Over the years I’ve noticed one thing about Gavin Schmidt’s explanations in RealClimate–they are excessively thorough and generally cast much darkness on the subject. If he was describing a cotter pin to you, you’d picture the engine room of the Queen Mary.
This article raises a more fundamental issue and problem that besets the time series land based thermometer record, namely how do you calculate an anomaly when the sample set is never the same over time but instead it is constantly changing?
I emphasise that the sample set used to create the anomaly in 1880, is not the same sample set used to calculate the anomaly say in 1900 which in turn is not the same sample set used to calculate the anomaly in 1920 which in turn is not the same sample set used to calculate the anomaly in 1940 which in turn is not the same sample set used to calculate the anomaly in 1960 which in turn is not the same sample set used to calculate the anomaly in 1980 which in turn is not the same sample set used to calculate the anomaly in 2000 which in turn is not the same sample set used to calculate the anomaly in 2016
if one is not using the same sample set, the anomaly does not represent anything of meaning.
Gavin claims that “The climatology for 1981-2010 is 287.4±0.5K” however the sample set (the reporting stations) in say 1940 are not the stations reporting data in the climatology period 1981 to 2010 so we have no idea whether there is any anomaly to the data coming from the stations used in 1940. We do not know whether the temperature is more or less than 1940 since we are not measuring the same thing.
The time series land based thermometer data set needs complete re-evaluation.
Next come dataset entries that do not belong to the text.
/-- `trdeg ℚ(a, e^a) ≤ 1` when `a` itself is algebraic over `ℚ`. -/
theorem trdeg_SF₁_le_one_of_isAlgebraic {a : ℂ} (h : IsAlgebraic ℚ a) :
    Algebra.trdeg ℚ (SF₁ a) ≤ 1 := by
  have hsplit : ({a, cexp a} : Set ℂ) = {cexp a} ∪ {a} := by
    ext z; simp
  have heq : Algebra.trdeg ℚ (SF₁ a) = Algebra.trdeg ℚ (adjoin ℚ ({cexp a} : Set ℂ)) := by
    change Algebra.trdeg ℚ (adjoin ℚ ({a, cexp a} : Set ℂ)) = _
    rw [hsplit]
    exact trdeg_adjoin_union_eq_of_isAlgebraic {cexp a} {a}
      (fun z hz => by rwa [Set.mem_singleton_iff.mp hz])
  rw [heq]
  exact trdeg_adjoin_singleton_le_one (cexp a)

/-- `1` is a depth-one seed (`ℚ(1, e)`: `e` transcendental, `1` algebraic). -/
theorem depthOne_one : DepthOne 1 :=
  ⟨one_ne_zero, le_antisymm (trdeg_SF₁_le_one_of_isAlgebraic isAlgebraic_one) (one_le_trdeg_SF₁ one_ne_zero)⟩

/-- `πi` is a depth-one seed (`ℚ(πi, e^{πi} = −1)`: `πi` transcendental, `−1` algebraic). -/
theorem depthOne_piI : DepthOne ((Real.pi : ℂ) * I) := by
  have hne : (Real.pi : ℂ) * I ≠ 0 := mul_ne_zero (by exact_mod_cast Real.pi_ne_zero) Complex.I_ne_zero
  refine ⟨hne, le_antisymm (trdeg_SF₁_le_one_of_isAlgebraic_exp ?_) (one_le_trdeg_SF₁ hne)⟩
  rw [Complex.exp_pi_mul_I]
  simpa using isAlgebraic_algebraMap (R := ℚ) (A := ℂ) (-1)

/-- `πi` is transcendental over `ℚ` (`π` is, and `i` is algebraic). -/
theorem transcendental_piI : Transcendental ℚ ((Real.pi : ℂ) * I) := by
  intro halg
  have hpi : IsAlgebraic ℚ ((Real.pi : ℂ) * I * (-I)) :=
    halg.mul (Literature.Barriers.Schanuel.isAlgebraic_I.neg)
  have : (Real.pi : ℂ) * I * (-I) = Real.pi := by
    rw [mul_assoc, mul_neg, Complex.I_mul_I, neg_neg, mul_one]
  rw [this] at hpi
  exact Literature.NumberTheory.Transcendental.transcendental_pi_holds
    ((isAlgebraic_algebraMap_iff (Complex.ofReal_injective)).mp
      (by simpa using hpi))

/-- **The residual stub implies the algebraic independence of `e` and `π`**: `x = (1, πi)` is a
`ℚ`-linearly independent pair of depth-one seeds (`depthOne_one`, `depthOne_piI`) with `πi` transcendental,
so `stub_purityTranscendental` applies to it VERBATIM — the open instance sits inside the stub's own
hypotheses, not merely inside the crux. OPEN (Lang 1966; Waldschmidt 2000 §1.4). -/
theorem expOnePi_of_purityTranscendental (hT : PurityTranscendental) :
    Literature.NumberTheory.Transcendental.ExpOnePiAlgebraicIndependent := by
  refine expOnePi_of_two_le_trdeg_SF_one_piI
    (hT _ Literature.Barriers.Schanuel.linearIndependent_one_piI ⟨1, ?_⟩ fun i => ?_)
  · simpa using transcendental_piI
  · fin_cases i
    · exact depthOne_one.2
    · exact depthOne_piI.2

end Summit.Schanuel.Schanuel.Cruxes.SchanuelTwo.LineSketch

end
If one wants to know whether there many have been any change in temperature since say 1880, one should identify the stations that reported data in 1880 and then ascertain which of these have continuous records through to 2016 and then use only those stations (ie., the ones with continuous records) to assess the time series from 1880 to 2016.
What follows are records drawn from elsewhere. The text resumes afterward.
/-- The coefficient of `uCoeff i d F` at `t` (with `t i = 0`) is the coefficient of `F` at `t + d e_i`. [folklore] -/
theorem coeff_uCoeff (i d : ℕ) (F : MvPolynomial ℕ K₀) (t : ℕ →₀ ℕ) (ht : t i = 0) :
    coeff t (uCoeff K₀ i d F) = coeff (t + Finsupp.single i d) F := by
  classical
  rw [uCoeff, coeff_sum]
  have key : ∀ s : ℕ →₀ ℕ, s i = d → (s.erase i = t ↔ s = t + Finsupp.single i d) := fun s hsd => by
    constructor
    · intro he; ext n
      by_cases hn : n = i
      · subst hn; simp [hsd, ht]
      · have := congrArg (fun f : ℕ →₀ ℕ => f n) he
        simp only [Finsupp.erase_ne hn] at this
        simp [this, Ne.symm hn]
    · intro hs; subst hs; ext n
      by_cases hn : n = i
      · subst hn; simp [ht]
      · simp [Finsupp.erase_ne hn]
  by_cases hmem : t + Finsupp.single i d ∈ F.support
  · rw [Finset.sum_eq_single (t + Finsupp.single i d)]
    · rw [coeff_monomial, if_pos]
      ext n; by_cases hn : n = i
      · subst hn; simp [ht]
      · simp [Finsupp.erase_ne hn]
    · intro s hs hne
      rw [coeff_monomial, if_neg]
      intro he
      exact hne ((key s (Finset.mem_filter.1 hs).2).1 he)
    · intro hn
      exact absurd (Finset.mem_filter.2 ⟨hmem, by simp [ht]⟩) hn
  · rw [notMem_support_iff.1 hmem]
    refine Finset.sum_eq_zero fun s hs => ?_
    rw [coeff_monomial, if_neg]
    intro he
    exact hmem ((key s (Finset.mem_filter.1 hs).2).1 he ▸ (Finset.mem_filter.1 hs).1)

/-- **`deg_{X_u} F` is the degree of `rapUni u F`.** [folklore] -/
theorem degreeOf_eq_natDegree_rapUni (u : ℕ) (F : MvPolynomial ℕ K₀) : F.degreeOf u = (rapUni K₀ u F).natDegree := by
  classical
  refine le_antisymm ?_ (natDegree_rapUni_le u F)
  by_cases hF : F = 0
  · rw [hF, degreeOf_zero]; exact Nat.zero_le _
  -- a support element attaining the degree
  have hne : F.support.Nonempty := Finset.nonempty_of_ne_empty fun h => hF (support_eq_empty.1 h)
  obtain ⟨s₀, hs₀, hs₀d⟩ := Finset.exists_mem_eq_sup F.support hne (fun s : ℕ →₀ ℕ => s u)
  rw [← degreeOf_eq_sup] at hs₀d
  -- the coefficient of `T^{deg}` is the image of a nonzero polynomial
  refine Polynomial.le_natDegree_of_ne_zero ?_
  rw [coeff_rapUni_eq]
  intro h0
  have h1 : uCoeff K₀ u (F.degreeOf u) F = 0 := toRF_injective (h0.trans (map_zero _).symm)
  have h2 := congrArg (coeff (s₀.erase u)) h1
  rw [coeff_uCoeff _ _ _ _ (Finsupp.erase_same), coeff_zero] at h2
  have hs : s₀.erase u + Finsupp.single u (F.degreeOf u) = s₀ := by
    ext n; by_cases hn : n = u
    · subst hn; simp [hs₀d]
    · simp [Finsupp.erase_ne hn, Ne.symm hn]
  rw [hs] at h2
  exact (mem_support_iff.1 hs₀) h2

/-- `rapUni u` of the entry `E_d(x_u)` is the Chebyshev polynomial itself. [folklore] -/
theorem rapUni_xE_self (u d : ℕ) : rapUni K₀ u (xE K₀ u d) = chebE (RapidityField K₀) d := by
  rw [xE, Polynomial.aeval_def, MvPolynomial.algebraMap_eq, Polynomial.hom_eval₂, rapUni_X_self, ← chebE_map ((toRF K₀).comp C) d]
  have hh : (rapUni K₀ u).comp C = Polynomial.C.comp ((toRF K₀).comp C) := by
    ext a
    · rw [RingHom.comp_apply, rapUni_C]; rfl
  rw [hh]
  rfl

/-- `rapUni u` of the Laplace expansion of the alternant along `x_u`. [folklore] -/
theorem rapUni_xAlt_succ (u L : ℕ) (e : ℕ → ℕ) :
    rapUni K₀ u (xAlt K₀ u (L + 1) e) = ∑ k : Fin (L + 1), (-1) ^ (k : ℕ) * chebE (RapidityField K₀) (e k - 1) *
      Polynomial.C (toRF K₀ (((xAltMat K₀ u (L + 1) e).submatrix Fin.succ k.succAbove).det)) := by
  rw [xAlt_succ_eq_sum, map_sum]
  refine Finset.sum_congr rfl fun k _ => ?_
  rw [map_mul, map_mul, map_pow, map_neg, map_one, rapUni_xE_self, rapUni_eq_C_of_degreeOf_eq_zero (degreeOf_minor_eq_zero u L e k)]

/-- **Degree and leading coefficient of the alternant in `x_u`**: for a strictly increasing exponent
sequence `e ≥ 1` whose last minor is not zero, `rapUni u A_e` has degree `e_L - 1` and leading
coefficient `(-1)^L · (the alternant of the next window)`. [folklore] -/
theorem natDegree_leadingCoeff_rapUni_xAlt (u L : ℕ) {e : ℕ → ℕ} (he1 : ∀ k, 1 ≤ e k)
    (hmono : ∀ k l, k < l → e k < e l) (hne : xAlt K₀ (u + 1) L e ≠ 0) :
    (rapUni K₀ u (xAlt K₀ u (L + 1) e)).natDegree = e L - 1 ∧
      (rapUni K₀ u (xAlt K₀ u (L + 1) e)).leadingCoeff = (-1) ^ L * toRF K₀ (xAlt K₀ (u + 1) L e) := by
  classical
  rw [rapUni_xAlt_succ, Fin.sum_univ_castSucc]
  simp only [Fin.val_castSucc, Fin.val_last]
  rw [xAltMat_submatrix_last, ← xAlt]
  set rest := ∑ k : Fin L, (-1) ^ (k : ℕ) * chebE (RapidityField K₀) (e k - 1) *
      Polynomial.C (toRF K₀ (((xAltMat K₀ u (L + 1) e).submatrix Fin.succ (Fin.castSucc k).succAbove).det)) with hrest
  set c := toRF K₀ (xAlt K₀ (u + 1) L e) with hc
  have hc0 : c ≠ 0 := fun h => hne (toRF_injective (h.trans (map_zero _).symm))
  have hmonic := chebE_monic_natDegree (R := RapidityField K₀) (e L - 1)
  have hmain : ((-1 : Polynomial (RapidityField K₀)) ^ L * chebE (RapidityField K₀) (e L - 1) * Polynomial.C c)
      = Polynomial.C ((-1) ^ L * c) * chebE (RapidityField K₀) (e L - 1) := by
    rw [map_mul, map_pow, map_neg, map_one]; ring
  have hcoef : ((-1 : RapidityField K₀) ^ L * c) ≠ 0 := mul_ne_zero (pow_ne_zero _ (neg_ne_zero.2 one_ne_zero)) hc0
  have hmain_deg : (Polynomial.C ((-1) ^ L * c) * chebE (RapidityField K₀) (e L - 1)).natDegree = e L - 1 := by
    rw [Polynomial.natDegree_C_mul hcoef, hmonic.2]
  have hmain_deg' : (Polynomial.C ((-1) ^ L * c) * chebE (RapidityField K₀) (e L - 1)).degree = ((e L - 1 : ℕ) : WithBot ℕ) := by
    rw [Polynomial.degree_eq_natDegree (mul_ne_zero (Polynomial.C_ne_zero.2 hcoef) hmonic.1.ne_zero), hmain_deg]
  have hmain_lc : (Polynomial.C ((-1) ^ L * c) * chebE (RapidityField K₀) (e L - 1)).leadingCoeff = (-1) ^ L * c := by
    rw [Polynomial.leadingCoeff_mul, Polynomial.leadingCoeff_C, hmonic.1.leadingCoeff, mul_one]
  have hrest_deg : rest.degree < ((e L - 1 : ℕ) : WithBot ℕ) := by
    rw [hrest]
    refine (Polynomial.degree_sum_le _ _).trans_lt ((Finset.sup_lt_iff (WithBot.bot_lt_coe _)).2 fun k _ => ?_)
    have hk : e k - 1 < e L - 1 := by
      have := hmono k L k.2
      have := he1 k
      omega
    refine lt_of_le_of_lt ?_ (WithBot.coe_lt_coe.2 hk)
    have h1 : ((-1 : Polynomial (RapidityField K₀)) ^ (k : ℕ)).degree ≤ 0 := by
      rw [show ((-1 : Polynomial (RapidityField K₀)) ^ (k : ℕ)) = Polynomial.C ((-1) ^ (k : ℕ)) by
        rw [map_pow, map_neg, map_one]]
      exact Polynomial.degree_C_le
    have h2 : (chebE (RapidityField K₀) (e k - 1)).degree ≤ ((e k - 1 : ℕ) : WithBot ℕ) :=
      Polynomial.degree_le_of_natDegree_le (chebE_monic_natDegree (R := RapidityField K₀) (e k - 1)).2.le
    have h3 : (Polynomial.C (toRF K₀ (((xAltMat K₀ u (L + 1) e).submatrix Fin.succ (Fin.castSucc k).succAbove).det)) :
        Polynomial (RapidityField K₀)).degree ≤ 0 := Polynomial.degree_C_le
    calc _ ≤ ((-1 : Polynomial (RapidityField K₀)) ^ (k : ℕ) * chebE (RapidityField K₀) (e k - 1)).degree + _ :=
          Polynomial.degree_mul_le _ _
      _ ≤ (((-1 : Polynomial (RapidityField K₀)) ^ (k : ℕ)).degree + (chebE (RapidityField K₀) (e k - 1)).degree) + 0 :=
          add_le_add (Polynomial.degree_mul_le _ _) h3
      _ ≤ (0 + ((e k - 1 : ℕ) : WithBot ℕ)) + 0 := add_le_add (add_le_add h1 h2) le_rfl
      _ = ((e k - 1 : ℕ) : WithBot ℕ) := by simp
  rw [hmain]
  exact ⟨(Polynomial.natDegree_add_eq_right_of_degree_lt (hmain_deg' ▸ hrest_deg)).trans hmain_deg,
    (Polynomial.leadingCoeff_add_of_degree_lt (hmain_deg' ▸ hrest_deg)).trans hmain_lc⟩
If one wants to know whether there has been any change in temperature say as from 1940, one performs a similar task, one should identify the stations that reported data in 1940 and then ascertain which of these have continuous records through to 2016 and then use only those stations (ie., the ones with continuous records) to assess the time series from 1940 to 2016.
So one would end up with a series of time series, perhaps a series for every 5 year interlude. Of course, there would still be problems with such a series because of station moves, encroachment of UHI, changes in nearby land use, equipment changes etc, but at least one of the fundamental issues with the time series set would be overcome. Theoretically a valid comparison over time could be made, but error bounds would be large due to siting issues/changes in nearby land use, change of equipment, maintenance etc.
Re: richard verney (August 20, 2017 at 1:20 am)
To your charge Richard, James Hansen “doth protest too much” for my liking.
He doesn’t address the problem (In that paper) to my satisfaction, because elsewhere in the literature it is made clear that the change in number and spatial distribution of station data is a source of error larger than the reported (Or purported!) trends.
“how do you calculate an anomaly when the sample set is never the same over time”
Because you don’t calculate the anomaly using a sample set. That is basic. You calculate each station anomaly from the average (1981-2010 or whatever) for that station alone. Then you can combine in an average, which is when you first have to deal with the sample set.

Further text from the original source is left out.